import Summits.Ventures.Crystal3D.Bulk.CapBoxSproc
import Summits.Ventures.Crystal3D.Bulk.CapX2Poly3
import Summits.Ventures.Crystal3D.Bulk.CapX2DataW06225X2
import HarnessLib

/-!
# X2 certificate `certW06225` (level `-0.6225`): compiled check `checkII_23hi_110_010_W06225`

Venture `Crystal3D` (cell `pub-crystal3d`, phase 2; seat typer-bulk). One of the Boolean evaluations behind
`CapX2.noHole_06225` (`CapX2BoxW06225.lean`): the S-procedure tensor-Bernstein check `Bern.checkPos3S`
(`CapBoxSproc.lean`, soundness on the standard axioms) of the negated, padded (II) tensor `-(P+λ)` (degree `28`) on the sub-box
`u ∈ [79/200, 3/5]`, `v ∈ [4/5, 1]`, `t ∈ [-1/4, 1/8]`, evaluated by `native_decide` (compiled code trusted — the
class of the tree's `KissingSearch` parts). One compiled search per file keeps each gate elaboration under its
wall. HONEST FRAMING: a computation; its meaning is given by `Bern.nonneg_of_checkPos3S`.
-/

namespace Summit.Ventures.Crystal3D.CapX2

/-- The check evaluates to `true`. [folklore] -/
theorem checkII_23hi_110_010_W06225 :
    CapCut.Bern.checkPos3S (CapCut.Bern.pad3 28 (scale3 (-1) (pairPolyZ certW06225 lamW06225))) 28
      (79 / 200) (199 / 400) (9 / 10) 1 (-1 / 4) (-1 / 16) 80 40 64 = true := by
  native_decide

end Summit.Ventures.Crystal3D.CapX2
/-!
# Fluid computer — L16′: the FORWARD-FLUX FLOOR of a blow-up (a realised blow-up is a forward cascade in every terminal window)

HONEST FRAMING (cell `pub-fluidc`, verbatim): *low prior, high value-of-information experiment on Tao's
machine paradigm; NOT a claim that NS blows up.* Theorem side of the cell (necessities every cascade design must
respect); nothing here is evidence of blow-up, and nothing is said about any fixed finite set of levels.

* `forward_flux_floor` (**L16′ — THE FORWARD-FLUX FLOOR OF A BLOW-UP**) — there is an absolute `κ > 0` such that for
  every maximal smooth solution `(u, p)` on `ℝ³ × [0,T)` (`ν > 0`), Leray–Hopf from `u 0`, and every `t₀ ∈ (0, T)`: at
  INFINITELY MANY levels `q` there are a band `{q, …, q+N−1}` and a time `t₁ ∈ (t₀, T)` with
  `κ ν³ ≤ ‖u(0)‖₂ · 2^{3q/2} · ∫_{t₀}^{t₁} Π_{q..q+N-1}(u(τ)) dτ`, `Π_B = −∑_{j∈B} N_j` the band flux of `LevelFluxFloor` — in
  every terminal window the NET energy flux into some band of high levels is POSITIVE (FORWARD) and at least
  `κ ν³ 2^{-3q/2}/‖u₀‖₂`, infinitely often up the ladder. Proof: the amplitude × spectral-tail floor L15′
  (`FrontResidenceCost.amplitude_tail_floor`: `c³ν² < C_B² U_q Tail_q` i.o.), the energy bound `U_q ≤ C 2^{3q/2} ‖u₀‖₂`,
  truncation of the tail to a finite band and a window `[t₀, t₁]` (monotone convergence), L16 (`band_flux_ge`: band flux
  ≥ band rent − band stock), and the stock bound `∑_{k<N} ‖Δ̇_{q+k} u(t₀)‖₂² ≤ 4^{-q} F(u(t₀))` (`F = ∑_l 4^l ‖Δ̇_l u‖₂² < ∞`
  at the interior time `t₀`), negligible against `2^{-3q/2}` for large `q`. Degenerate Littlewood–Paley constants are
  excluded inside the proof by the strict inequality of L15′. Cascade reading: a realised blow-up is a FORWARD CASCADE in
  every terminal window — not merely "high levels get populated" (L6/L12) but "the signed flux through the ladder into
  the tail is bounded below by an explicit power of the level", the necessity against which an atlas's measured
  shell-transfer / flux rows are read. Necessity only; nothing about sufficiency.

* `exists_bandFlux_gt` (**L16″**, appended) — hence the INSTANTANEOUS band flux exceeds `κν³2^{-3q/2}/(‖u₀‖₂(T − t₀))` at
  some time of every terminal window `(t₀, T)`, for infinitely many `q`: the forward flux into the high bands diverges at
  least like `(T − t₀)^{-1}` as the window closes on the singular time.

0 sorry; no new definitions, no named facts (inputs: `LevelFluxFloor.band_flux_ge` and its bookkeeping lemmas,
`FrontResidenceCost.amplitude_tail_floor`, `BlockEnergyTransport.isSmoothL2Field_slice_of_maximal`, `LPBounds.reverse`).

## References

* A. Cheskidov, P. Constantin, S. Friedlander, R. Shvydkoy, *Energy conservation and Onsager's conjecture for the Euler
  equations*, Nonlinearity 21 (2008) 1233–1252 (Littlewood–Paley energy flux). [CCFS2008]
* A. Cheskidov, R. Shvydkoy, Arch. Ration. Mech. Anal. 195 (2010) 159–169, Lemma 3.2 (proof, (8)). [CheskidovShvydkoy2010]
* A. Cheskidov, M. Dai, arXiv:1507.06611 = Proc. Edinburgh Math. Soc. (2025), Thm. 1.1. [CheskidovDai2015]
-/

noncomputable section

> _EXERCISE BRIEF_: Take the line holding "Thm. 1.1. [CheskidovDai2015]" and all lines after it through the end of the data, and set them down exactly.

> _OUTPUT OF THE TASK_:
* A. Cheskidov, M. Dai, arXiv:1507.06611 = Proc. Edinburgh Math. Soc. (2025), Thm. 1.1. [CheskidovDai2015]
-/

noncomputable section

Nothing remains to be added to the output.